Doch ich wollte ihm unbedingt noch mehr Zeit schenken. Jeder Tag, den er länger in meinem Bauch bleiben durfte, war ein kleiner Sieg.
Von da an lebten wir nur noch von Tag zu Tag.
Ich erlitt mehrere Sturzblutungen. Jedes Mal wurde ich mit dem Rettungswagen ins Krankenhaus gebracht. Nie wusste ich, ob alles gut ausgehen würde. Die letzten Monate der Schwangerschaft durfte ich wegen des hohen Risikos kaum noch aufstehen und musste fast ausschließlich liegen. Es gab Momente, in denen es kritisch für uns beide wurde.
Natürlich hatte ich große Angst um unser Baby. Aber ich hatte auch Angst um mich selbst – vor allem, weil zu Hause unsere kleine Tochter auf ihre Mama wartete. Mein Mann besuchte mich jeden Tag mit ihr im Krankenhaus. Jedes Mal, wenn die beiden wieder gingen, fiel mir der Abschied unendlich schwer. Ich wollte bei meiner Familie sein, stattdessen bestimmte die Angst unseren Alltag.
Mit der Zeit war ich einfach nur noch erschöpft. Ich kämpfte jeden einzelnen Tag dafür, die Schwangerschaft aufrechtzuerhalten und unserem Sohn möglichst viel Zeit in meinem Bauch zu schenken.
Gleichzeitig ertappte ich mich immer öfter bei dem Gedanken, dass dieser Albtraum endlich vorbei sein sollte.
Diesen Zwiespalt auszuhalten, war unglaublich schwer.
Dann kam der Moment, vor dem ich mich die ganze Zeit gefürchtet hatte.
Unser Sohn musste per Notkaiserschnitt geholt werden – fünf Wochen vor dem errechneten Termin.

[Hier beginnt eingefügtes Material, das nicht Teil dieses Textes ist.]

import Literature.ModelTheory.ExponentialFields.CylindricalDecompositionProofs
import Literature.NumberTheory.Transcendental.KZLogCalculusProofs

/-!
# `BetaCancellation` (stmt-KontsevichZagierPeriods-13633), line `divisor-slicing-transshipment`:
# stub `stub_pencilSheets` — auxiliary file (sheets of a thin semialgebraic set, fat levels)

Two inputs of the pencil-sheet structure theorem `stub_pencilSheets`, both for `ℚ`-semialgebraic
sets with the sliced coordinate LAST (`Fin.snoc`/`Fin.init`, the convention of the tree's
cylindrical decomposition `Literature.ModelTheory.ExponentialFields.IsCylindricalDecomposition`):

* `exists_sheets_of_interior_eq_empty` — a `ℚ`-semialgebraic `σ ⊆ ℝ^{d+1}` with EMPTY INTERIOR is
  covered, over Lebesgue-a.e. `a ∈ ℝ^d`, by finitely many `ℚ`-semialgebraic sheets `t = θ_i(a)`
  over `ℚ`-semialgebraic pieces `U_i ⊆ ℝ^d`, pairwise distinct on overlaps. Proof: take the
  cylindrical decomposition adapted to `σ`
  (`IsSemialgebraic.exists_cylindricalDecomposition.exists_fibre_eq`, PROVED in the tree by
  `IsSemialgebraic.exists_cylindricalDecomposition_holds`); the sheets are the graph cells of `σ`;
  a base cell carrying a band cell of `σ` is Lebesgue-null, for otherwise it has non-empty
  interior (`KZ.volume_eq_zero_of_interior_eq_empty`) and the band over that interior is a
  non-empty open subset of `σ`.
* `finite_setOf_fat_level` — for a `ℚ`-semialgebraic `W ⊆ ℝ^{n+1}` whose horizontal slices
  `W_τ = {w | (w, τ) ∈ W}` are pairwise disjoint, only FINITELY many slices have non-empty
  interior: the set `T` of such `τ` is countable (disjoint sets with non-empty interior in a
  separable space) and `ℚ`-semialgebraic (two Tarski–Seidenberg projections,
  `tarski_seidenberg_real_holds`), hence has empty interior in `ℝ`, hence lies in finitely many
  zero sets of non-zero univariate polynomials (`IsSemialgebraic.subset_interior_union`).

References: S. Basu, R. Pollack, M.-F. Roy, *Algorithms in Real Algebraic Geometry* (2006),
Cor. 5.7, Thm. 2.76; J. Bochnak, M. Coste, M.-F. Roy, *Real Algebraic Geometry* (1998), §2.2, §2.8.
No definitions are introduced.
-/

noncomputable section

set_option linter.dupNamespace false

open MeasureTheory Set MvPolynomial
open Literature.NumberTheory.Transcendental
open Literature.NumberTheory.Transcendental.KZ
open Literature.ModelTheory.ExponentialFields

namespace Summit.KontsevichZagierPeriods.KontsevichZagierPeriods.BetaCancellationDivisorSlicing

namespace PencilSheets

Rückblickend sind wir unglaublich dankbar, dass wir es überhaupt so weit geschafft haben. Schließlich war zwischenzeitlich bereits davon die Rede gewesen, ihn schon dreizehn Wochen früher zur Welt zu holen.
Doch mit seiner Geburt war unsere Reise noch lange nicht vorbei.

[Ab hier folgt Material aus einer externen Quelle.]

/-!
# `(D·E) = h⁰(𝒪_{E ∩ D})` for an effective Cartier divisor `D` not containing the exceptional curve `E`
# (Lipman 1969, §12 Remark 2 c), p. 221: "`(𝒪_X(𝒟)·C) = h⁰((i^*𝒟))`")

Topic: `Literature/AlgebraicGeometry/Resolution`.  PROVED, fact-free, definition-free.  J. Lipman, *Rational
singularities …*, Publ. Math. IHÉS 36 (1969), §12, Remark 2 c) (p. 221): "If `𝒟` is an effective divisor on `X` whose
support contains no associated point of `C`, then `(𝒪_X(𝒟)·C) = h⁰((i^*𝒟))`" — for the INTEGRAL exceptional curve
`C = E_η` this reads: for an effective Cartier divisor `D = V(I)` (`I` an invertible ideal sheaf) with `η ∉ V(I)`,
`(D·E_η) = h⁰(𝒪_{E ∩ D}) = h⁰(𝒪_X/(𝓘_η + I))`, the length over the base of the zero-dimensional scheme `E ∩ D`.
This generalises `Resolution/ExceptionalCurveIntersectionH0.toNat_h0_sup_eq_excCurveDegree` (`D = F` a second
exceptional curve) to all effective Cartier `D` avoiding `η` (e.g. the non-exceptional part of the divisor of a
function `g ∈ 𝔪`, as in the proof of Lemma (14.1), p. 224), with the same proof: `h⁰ = Σ_w ℓ_T(Γ(U_w,𝒪)/(𝓘_η+I)(U_w))`
(`H0ZeroDimensionalSubscheme`), `= Σ_w ord_{𝒪_{X,w}/𝔭_η}(t̄_D)·[κ(w):κ(𝔪)]` (`LocalColengthAtPoint`,
`ExceptionalCurveIntersectionH0` §1, §3), which is `(D·E)` term by term (Fulton, Thm. 2.4 Case 1, tree
`Motives.CartierDivisor.ordAt_pullbackAvoiding_ofPoint_eq_toNat_ord_quotient`).

* `finite_closure_inter_of_notMem` — `E_η ∩ Z` is a finite set of closed points for a closed `Z ∌ η`
  (`η` of height `1`);
* `ordAt_pullbackRep_ofIsEffectiveCartier_eq`, `…_eq_zero` — the local terms of `(D·E_η)` for `D = V(I)` avoiding `η`;
* **`toNat_h0_sup_eq_excCurveDegree_of_notMem_support`** — `h0 π (𝓘_η ⊔ I)` is finite and equals
  `excCurveDegree π [V(I)] η`.

## References
* J. Lipman, Publ. Math. IHÉS 36 (1969), §12 Remark 2 c) (p. 221), §13 (p. 223), §14 proof of (14.1) (p. 224). [Lipman1969]
* W. Fulton, *Intersection Theory* (2nd ed. 1998), Thm. 2.4 (Case 1, p. 36), App. A.1. [Fulton1998]
* The Stacks Project, Tag 0BA8. [StacksProject]
-/

noncomputable section

open CategoryTheory AlgebraicGeometry TopologicalSpace IsLocalRing Order
open Literature.AlgebraicGeometry.Morphisms Literature.AlgebraicGeometry.Motives
open Scheme.IdealSheafData

universe u

namespace Literature.AlgebraicGeometry.Resolution

/-! ## §1 `E ∩ Z` for a closed `Z` not containing `η` -/

section Finite

/-- In the specialisation order of a scheme, a proper specialisation is strictly smaller. [folklore] -/
private theorem lt_of_specializes_of_ne'' {X : Scheme.{u}} {x y : X} (h : y ⤳ x) (hne : x ≠ y) : x < y :=
  ⟨Scheme.le_iff_specializes.2 h, fun h' => hne ((Scheme.le_iff_specializes.1 h').antisymm h).eq⟩

/-- A strict specialisation of a point of height `≤ 1` is a closed point. [cite: StacksProject, Tag 0BA8] -/
theorem isClosed_singleton_of_specializes_of_ne {X : Scheme.{u}} {η w : X} (hη : Order.height η ≤ 1) (h : η ⤳ w)
    (hwη : w ≠ η) : IsClosed ({w} : Set X) := by
  have hlt : w < η := lt_of_specializes_of_ne'' h hwη
  have h2 : Order.height w + 1 ≤ 1 := (Order.height_add_one_le hlt).trans hη
  have hw0 : Order.height w = 0 := by
    by_contra h0
    have h1 : (1 : ℕ∞) + 1 ≤ 1 := le_trans (by gcongr; exact Order.one_le_iff_ne_zero.mpr h0) h2
    exact absurd h1 (by decide)
  rw [← closure_eq_iff_isClosed]
  refine Set.Subset.antisymm (fun y hy => ?_) subset_closure
  have hwy : w ⤳ y := specializes_iff_mem_closure.2 hy
  by_contra hne
  have hlt' : y < w := lt_of_specializes_of_ne'' hwy hne
  have h3 := Order.height_add_one_le hlt'
  rw [hw0] at h3
  exact absurd h3 (by simp)

/-- **`cl{η} ∩ Z` is finite for a closed set `Z` not containing the point `η` of height `≤ 1`** of a Noetherian
scheme: its points are closed points, hence maximal points of the closed set `cl{η} ∩ Z`, of which there are
finitely many. [cite: StacksProject, Tag 0BA8] -/
theorem finite_closure_inter_of_notMem {X : Scheme.{u}} [IsNoetherian X] {η : X} (hη : Order.height η ≤ 1)
    {Z : Set X} (hZ : IsClosed Z) (hηZ : η ∉ Z) : (closure ({η} : Set X) ∩ Z).Finite := by
  have hc : IsClosed (closure ({η} : Set X) ∩ Z) := isClosed_closure.inter hZ
  refine (maxPoints_finite hc).subset fun z hz => ?_
  refine mem_maxPoints_iff.2 ⟨hz, fun w hw hwz => ?_⟩
  have hzη : z ≠ η := fun e => hηZ (e ▸ hz.2)
  have hzcl := isClosed_singleton_of_specializes_of_ne hη (specializes_iff_mem_closure.2 hz.1) hzη
  have : z ∈ closure ({w} : Set X) := specializes_iff_mem_closure.1 hwz
  have hwz' : w ⤳ z := hwz
  -- `z` closed: `w ⤳ z` with `w ∈ cl{η} ∩ Z`; and `z ⤳ w`? we need `w = z`: `z` is closed so `cl{z} = {z}`;
  -- `w ⤳ z` means `z ∈ cl{w}`; conversely maximality asks `w = z` given `w ⤳ z`... use that `w` is also closed
  have hwη : w ≠ η := fun e => hηZ (e ▸ hw.2)
  have hwcl := isClosed_singleton_of_specializes_of_ne hη (specializes_iff_mem_closure.2 hw.1) hwη
  have : z ∈ ({w} : Set X) := by
    rw [← hwcl.closure_eq]
    exact specializes_iff_mem_closure.1 hwz'
  exact (Set.mem_singleton_iff.mp this).symm

end Finite

/-! ## §2 The local terms of `(D·E_η)` for `D = V(I)` avoiding `η` -/

section Terms

variable {T : Type u} [CommRing T] [IsLocalRing T] {X : Scheme.{u}} [IsIntegral X] [IsLocallyNoetherian X]
  (π : X ⟶ Spec (.of T))

omit [IsLocalRing T] [IsLocallyNoetherian X] in
/-- `V(I)` avoids the generic point of `E_η` when `η ∉ V(I)`. [folklore] -/
private theorem avoids_ι_genericPoint_of_notMem {η : X} (I : X.IdealSheafData) (hI : IsEffectiveCartier I)
    (hηI : η ∉ I.support) :
    (CartierDivisor.ofIsEffectiveCartier I hI).Avoids
      ((ClosedSubvariety.ofPoint X η).ι (genericPoint (ClosedSubvariety.ofPoint X η).carrier)) := by
  have hgen := ClosedSubvariety.genericPoint_ofPoint (X := X) η
  unfold ClosedSubvariety.genericPoint at hgen
  rw [hgen]
  exact (CartierDivisor.avoids_ofIsEffectiveCartier_iff _ hI η).mpr hηI

omit [IsIntegral X] [IsLocallyNoetherian X] in
/-- A point of `E_η` over a strict specialisation `x ≠ η` has height `0` in `E_η`. [cite: Lipman1969, Section 10 (p. 212)] -/
private theorem height_ofPointPt_eq_zero' {η x : X} (hη : η ∈ excCurvePoints π) (hx : η ⤳ x) (hxη : x ≠ η) :
    Order.height (ClosedSubvariety.ofPointPt η hx) = 0 := by
  have hE1 := height_top_ofPoint_eq_one π hη
  have hne : ClosedSubvariety.ofPointPt η hx ≠ (⊤ : ↥(ClosedSubvariety.ofPoint X η).carrier) := by
    intro h
    apply hxη
    have hgen := ClosedSubvariety.genericPoint_ofPoint (X := X) η
    unfold ClosedSubvariety.genericPoint at hgen
    calc x = (ClosedSubvariety.ofPoint X η).ι (ClosedSubvariety.ofPointPt η hx) := rfl
      _ = (ClosedSubvariety.ofPoint X η).ι (⊤ : ↥(ClosedSubvariety.ofPoint X η).carrier) := by rw [h]
      _ = η := hgen
  have hlt : ClosedSubvariety.ofPointPt η hx < (⊤ : ↥(ClosedSubvariety.ofPoint X η).carrier) := by
    refine lt_iff_le_not_ge.mpr ⟨le_top, fun h => hne ?_⟩
    exact ((Scheme.le_iff_specializes.mp
      (le_top : ClosedSubvariety.ofPointPt η hx ≤ (⊤ : ↥(ClosedSubvariety.ofPoint X η).carrier))).antisymm
      (Scheme.le_iff_specializes.mp h)).eq.symm
  have hfin : Order.height (ClosedSubvariety.ofPointPt η hx) < ⊤ :=
    lt_of_le_of_lt ((Order.height_mono hlt.le).trans_eq hE1) (ENat.coe_lt_top 1)
  have h := Order.height_strictMono hlt hfin
  rw [hE1] at h
  exact Order.lt_one_iff.mp h

/-- **The local term of `(D·E_η)` at a point `w ≠ η` of `E_η` is `ord_{𝒪_{X,w}/𝔭_η}(t̄_w)`**, `t_w` the local
equation of the effective Cartier divisor `D = V(I)` (`η ∉ V(I)`) at `w` (Fulton, Thm. 2.4, Case 1).
[cite: Fulton1998, Theorem 2.4 (Case 1 of the proof, p. 36)] -/
theorem ordAt_pullbackRep_ofIsEffectiveCartier_eq [IsProper π] {η w : X} (hη : η ∈ excCurvePoints π)
    (I : X.IdealSheafData) (hI : IsEffectiveCartier I) (hηI : η ∉ I.support) (h : η ⤳ w) (hwη : w ≠ η) :
    ((CartierDivisor.ofIsEffectiveCartier I hI).pullbackRep (ClosedSubvariety.ofPoint X η).ι).ordAt
        (ClosedSubvariety.ofPointPt η h) =
      ((Ring.ord (X.presheaf.stalk w ⧸ primeOfSpecializes h)
        (Ideal.Quotient.mk _ (X.presheaf.germ (CartierDivisor.cartierChart _ hI w : X.Opens) w
          (CartierDivisor.mem_cartierChart _ hI w) (CartierDivisor.cartierGen _ hI w)))).toNat : ℤ) := by
  have hav := avoids_ι_genericPoint_of_notMem (X := X) (η := η) I hI hηI
  rw [CartierDivisor.pullbackRep_of_avoids _ _ hav]
  obtain ⟨q, hq⟩ := exists_fac_specResidueField π hη.1
  haveI : IsIntegral (Over.mk q : SchemeOver (ResidueField T)).left :=
    inferInstanceAs (IsIntegral (ClosedSubvariety.ofPoint X η).carrier)
  haveI : IsProper (Over.mk q : SchemeOver (ResidueField T)).hom := isProper_of_fac_specResidueField π hq
  have hcoh : coheight (ClosedSubvariety.ofPointPt η h) = 1 :=
    CartierDivisor.coheight_eq_one_of_height_eq_zero (C := (Over.mk q : SchemeOver (ResidueField T)))
      (height_top_ofPoint_eq_one π hη) (height_ofPointPt_eq_zero' π hη h hwη)
  have hD : (CartierDivisor.ofIsEffectiveCartier I hI).Avoids η :=
    (CartierDivisor.avoids_ofIsEffectiveCartier_iff _ hI η).2 hηI
  have htz := (CartierDivisor.avoids_iff_notMem_of_eq (i := w) h (CartierDivisor.mem_cartierChart _ hI w)
    (toFunctionField_germ_cartierGen _ hI w)).1 hD
  exact CartierDivisor.ordAt_pullbackAvoiding_ofPoint_eq_toNat_ord_quotient (i := w) h
    (CartierDivisor.mem_cartierChart _ hI w) (toFunctionField_germ_cartierGen _ hI w) hav hcoh htz

omit [IsLocalRing T] in
/-- Off `V(I)` the local term of `(D·E_η)` vanishes. [cite: Fulton1998, Definition 1.4] -/
theorem ordAt_pullbackRep_ofIsEffectiveCartier_eq_zero {η w : X} (I : X.IdealSheafData) (hI : IsEffectiveCartier I)
    (hηI : η ∉ I.support) (h : η ⤳ w) (hw : w ∉ I.support) :
    ((CartierDivisor.ofIsEffectiveCartier I hI).pullbackRep (ClosedSubvariety.ofPoint X η).ι).ordAt
        (ClosedSubvariety.ofPointPt η h) = 0 := by
  have hav := avoids_ι_genericPoint_of_notMem (X := X) (η := η) I hI hηI
  rw [CartierDivisor.pullbackRep_of_avoids _ _ hav]
  have hDw : (CartierDivisor.ofIsEffectiveCartier I hI).Avoids w :=
    (CartierDivisor.avoids_ofIsEffectiveCartier_iff _ hI w).2 hw
  have hav' : ((CartierDivisor.ofIsEffectiveCartier I hI).pullbackAvoiding
      (ClosedSubvariety.ofPoint X η).ι hav).Avoids (ClosedSubvariety.ofPointPt η h) :=
    fun i hi => (hDw i.1 hi).pullbackFn
  exact hav'.ordAt_eq_zero

end Terms

/-! ## §3 `(D·E_η) = h⁰(𝒪_{E_η ∩ D})` -/

section Main

variable {T : Type u} [CommRing T] [IsNoetherianRing T] [IsLocalRing T]
  {X : Scheme.{u}} [IsIntegral X] [IsLocallyNoetherian X] {π : X ⟶ Spec (.of T)}

omit [IsNoetherianRing T] [IsLocalRing T] [IsIntegral X] [IsLocallyNoetherian X] in
/-- `x ∈ supp(I ⊔ J) ↔ x ∈ supp I ∧ x ∈ supp J`. [folklore] -/
private theorem mem_support_sup_iff' (I J : X.IdealSheafData) (x : X) :
    x ∈ (I ⊔ J).support ↔ x ∈ I.support ∧ x ∈ J.support := by
  rw [mem_support_iff_stalkIdeal_le, mem_support_iff_stalkIdeal_le, mem_support_iff_stalkIdeal_le, stalkIdeal_sup,
    sup_le_iff]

Es folgten Intensivstation, Kinderklinik und weitere Wochen im Krankenhaus. Besonders die Trennung von unserer Tochter hat uns als Familie sehr belastet – wir sehnten uns einfach nur danach, endlich wieder alle zusammen zu sein.
Heute, sieben Monate später, geht es unserem kleinen Kämpfer zum Glück wunderbar. Er hat sich großartig entwickelt, und wir sind unendlich dankbar, dass wir heute als Familie wieder gemeinsam zu Hause sind.
Doch auch wenn am Ende alles gut ausgegangen ist, hat diese Zeit Spuren hinterlassen.
Lange habe ich mir eingeredet, dass ich mich nicht so fühlen darf. Schließlich ist unser Sohn gesund. Erst nach und nach wurde mir bewusst, dass eine Risikoschwangerschaft, eine Frühgeburt und monatelange Krankenhausaufenthalte trotzdem traumatisch sein können.
Ich würde sogar sagen, dass ich das Erlebte bis heute nicht wirklich verarbeitet habe.
Mittlerweile kann ich zwar gut darüber sprechen, aber es fällt mir schwer, all das anzunehmen und wirklich Frieden damit zu schließen. Deshalb habe ich mich entschieden, eine Therapie zu beginnen.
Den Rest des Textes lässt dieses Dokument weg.